From “Coosa”

To be a bride of my own lamentation
I wear a dress not of time’s poisoned quills
but feathers of discontent — kingfishers
ghosting in cornstalks, my field of frozen flutes.
The edge of descent, digression’s highway
brings a particulate ash to my mouth,
starry metals of the meadow’s cold snap,
ravens in the sycamore scorched to black.
I follow their echo’s loop and chase.
I master the map of never, raft
its fragments, mouth the brightness of human’s
leftover snow, details of fever-clouds
where the convent dissolves in violence.
I wear the canyon like a blank eye,
lay before the never-returning light
my silhouette, fossil of the drowned town’s scroll.
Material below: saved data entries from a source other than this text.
/-- **CKR Lemma 2.12** (input functions are closed): for `ε ≤ 1/2`, the up-set of `x_i` is
closed, since `Pr[i ∈ 𝐍] = 1/2 ≤ 1 - ε`. [cite: CavalarKumarRossman2022, Lemma 2.12] -/
theorem isClosedFam_containing {ε : ℝ} (hε : ε ≤ 1 / 2) (c : ℕ) (i : V) :
    IsClosedFam c ε (containing i) := by
  intro A _ hpr
  by_contra hA
  rw [mem_containing] at hA
  have hset : (univ.filter fun U : Finset V => A ∪ U ∈ containing i)
      = univ.filter fun U : Finset V => i ∈ U := by
    ext U
    simp [hA]
  have : prHalf (fun U : Finset V => A ∪ U ∈ containing i) = prHalf (fun U : Finset V => i ∈ U) := by
    unfold prHalf
    rw [hset]
  rw [this, prHalf_mem] at hpr
  linarith

/-- The minimal members of `containing i`: only `{i}`. [cite: CavalarKumarRossman2022, §2.6] -/
theorem minimals_containing (i : V) : minimals (containing i) = {{i}} := by
  ext A
  rw [mem_minimals, mem_singleton, mem_containing]
  constructor
  · rintro ⟨hi, hmin⟩
    exact (hmin {i} (mem_containing.2 (mem_singleton_self i)) (singleton_subset_iff.2 hi)).symm
  · rintro rfl
    exact ⟨mem_singleton_self i, fun B hB hBi =>
      Subset.antisymm hBi (singleton_subset_iff.2 (mem_containing.1 hB))⟩

/-! ### Minterms of unions and intersections -/

omit [Fintype V] in
/-- Minterms of `f ∨ g` are minterms of `f` or of `g`. [folklore] -/
theorem minimals_union {𝒜 ℬ : Finset (Finset V)} {B : Finset V} (h : B ∈ minimals (𝒜 ∪ ℬ)) :
    B ∈ minimals 𝒜 ∨ B ∈ minimals ℬ := by
  obtain ⟨hB, hmin⟩ := mem_minimals.1 h
  rcases mem_union.1 hB with hB' | hB'
  · left
    obtain ⟨M, hM, hMB⟩ := exists_minimal_subset hB'
    rw [← hmin M (mem_union_left _ (minimals_subset _ hM)) hMB]
    exact hM
  · right
    obtain ⟨M, hM, hMB⟩ := exists_minimal_subset hB'
    rw [← hmin M (mem_union_right _ (minimals_subset _ hM)) hMB]
    exact hM

omit [Fintype V] in
/-- Minterms of `f ∧ g` (up-sets) are unions of a minterm of `f` and a minterm of `g`.
[folklore] -/
theorem minimals_inter {𝒜 ℬ : Finset (Finset V)} (h𝒜 : IsUpperSet (𝒜 : Set (Finset V)))
    (hℬ : IsUpperSet (ℬ : Set (Finset V))) {B : Finset V} (h : B ∈ minimals (𝒜 ∩ ℬ)) :
    ∃ M₁ ∈ minimals 𝒜, ∃ M₂ ∈ minimals ℬ, B = M₁ ∪ M₂ := by
  obtain ⟨hB, hmin⟩ := mem_minimals.1 h
  obtain ⟨hB𝒜, hBℬ⟩ := mem_inter.1 hB
  obtain ⟨M₁, hM₁, hM₁B⟩ := exists_minimal_subset hB𝒜
  obtain ⟨M₂, hM₂, hM₂B⟩ := exists_minimal_subset hBℬ
  refine ⟨M₁, hM₁, M₂, hM₂, (hmin (M₁ ∪ M₂) (mem_inter.2 ⟨?_, ?_⟩) (union_subset hM₁B hM₂B)).symm⟩
  · exact h𝒜 (subset_union_left (s₁ := M₁) (s₂ := M₂)) (minimals_subset _ hM₁)
  · exact hℬ (subset_union_right (s₁ := M₁) (s₂ := M₂)) (minimals_subset _ hM₂)

/-! ### Trimming -/

/-- **Trimming** (CKR Def. 2.13): `trim(f) = ⋁ {⌈A⌉ : A a minterm of f, |A| ≤ c/2}`, as the
up-set generated by the small minterms of `𝒯`. [cite: CavalarKumarRossman2022, Def. 2.13] -/
noncomputable def trim (c : ℕ) (𝒯 : Finset (Finset V)) : Finset (Finset V) :=
  univ.filter fun B => ∃ A ∈ minimals 𝒯, #A ≤ c / 2 ∧ A ⊆ B

/-- Membership in the trimming. [cite: CavalarKumarRossman2022, Def. 2.13] -/
theorem mem_trim {c : ℕ} {𝒯 : Finset (Finset V)} {B : Finset V} :
    B ∈ trim c 𝒯 ↔ ∃ A ∈ minimals 𝒯, #A ≤ c / 2 ∧ A ⊆ B := by
  simp [trim]

/-- `trim(f) ≤ f` for monotone `f`. [cite: CavalarKumarRossman2022, Def. 2.13] -/
theorem trim_subset {c : ℕ} {𝒯 : Finset (Finset V)} (h𝒯 : IsUpperSet (𝒯 : Set (Finset V))) :
    trim c 𝒯 ⊆ 𝒯 := by
  intro B hB
  obtain ⟨A, hA, -, hAB⟩ := mem_trim.1 hB
  exact h𝒯 hAB (minimals_subset _ hA)

/-- The trimming is an up-set. [cite: CavalarKumarRossman2022, Def. 2.13] -/
theorem isUpperSet_trim (c : ℕ) (𝒯 : Finset (Finset V)) : IsUpperSet (trim c 𝒯 : Set (Finset V)) := by
  intro B B' hBB' hB
  rw [mem_coe, mem_trim] at hB ⊢
  obtain ⟨A, hA, hAc, hAB⟩ := hB
  exact ⟨A, hA, hAc, hAB.trans hBB'⟩

/-- Small minterms survive trimming. [cite: CavalarKumarRossman2022, Def. 2.13] -/
theorem mem_trim_of_mem_minimals {c : ℕ} {𝒯 : Finset (Finset V)} {A : Finset V}
    (hA : A ∈ minimals 𝒯) (hAc : #A ≤ c / 2) : A ∈ trim c 𝒯 :=
  mem_trim.2 ⟨A, hA, hAc, Subset.refl A⟩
Here, where your ghost is always departing
the ebb and flow of terrestrial tides,
I follow your echo’s loop and chase,
vortex streets of a cylindrical sound
infinite in its arrangements of light.
The evening veil, a partial reveal — 
how I appear to myself looking past
this fact of being underway. Each day
I stow my earthen materials
in preparation for the never-end.
In the snapshot of my dead friend, hanging
in the room where loved ones refuse return:
a gradual reduction of color.
Running out of time, neck-deep in water,
we knew no one was coming to help us
in the same way one denies language
to come from a picture. I imagine
love a revelation, not of mind — 
the blue gauze of planetary motion — 
a tone-on-tone painting of a body
floating on the sea’s shifting horizons.
It is a question of legibility.
When I became tired of depicting
poetry, I became aware of
another kind of plane, the kind
good for dwellings and their narrative escape.
Here children sit up all night by the flames — 
the orphan boy from blood-stained pottery
who singed his head and burned out both his eyes.
That was your life, a prefix for fire.
Spider will weave a ladder to your heart,
it is said, even though you are sleeping,
intoxicated by abandonment,
a bitter wind reminiscent of a wave.



In the last days of my marriage to god,
I wandered his spiraled library
to read in the dark blank imprints of trees.
Relentless navigation through the stacks
of shell-tempered mortuary offerings,
sandstone saws recovered from the caves.
I lingered on the stairs of the convent
to write these things, to recollect myself.
Around midnight the mountains returned.
The clouds dispersed into semicolons
and I with them, into a new language,
its boat temporary, invisible.
I knew I would be traveling like this
for centuries. This was my first attempt
at vanishing. I would return before
anyone noticed poems to be found
in the forest, not the mind.
There’s a canyon between this version of me
and the shadow in the corner that is mine.
I wear this canyon like a blank eye.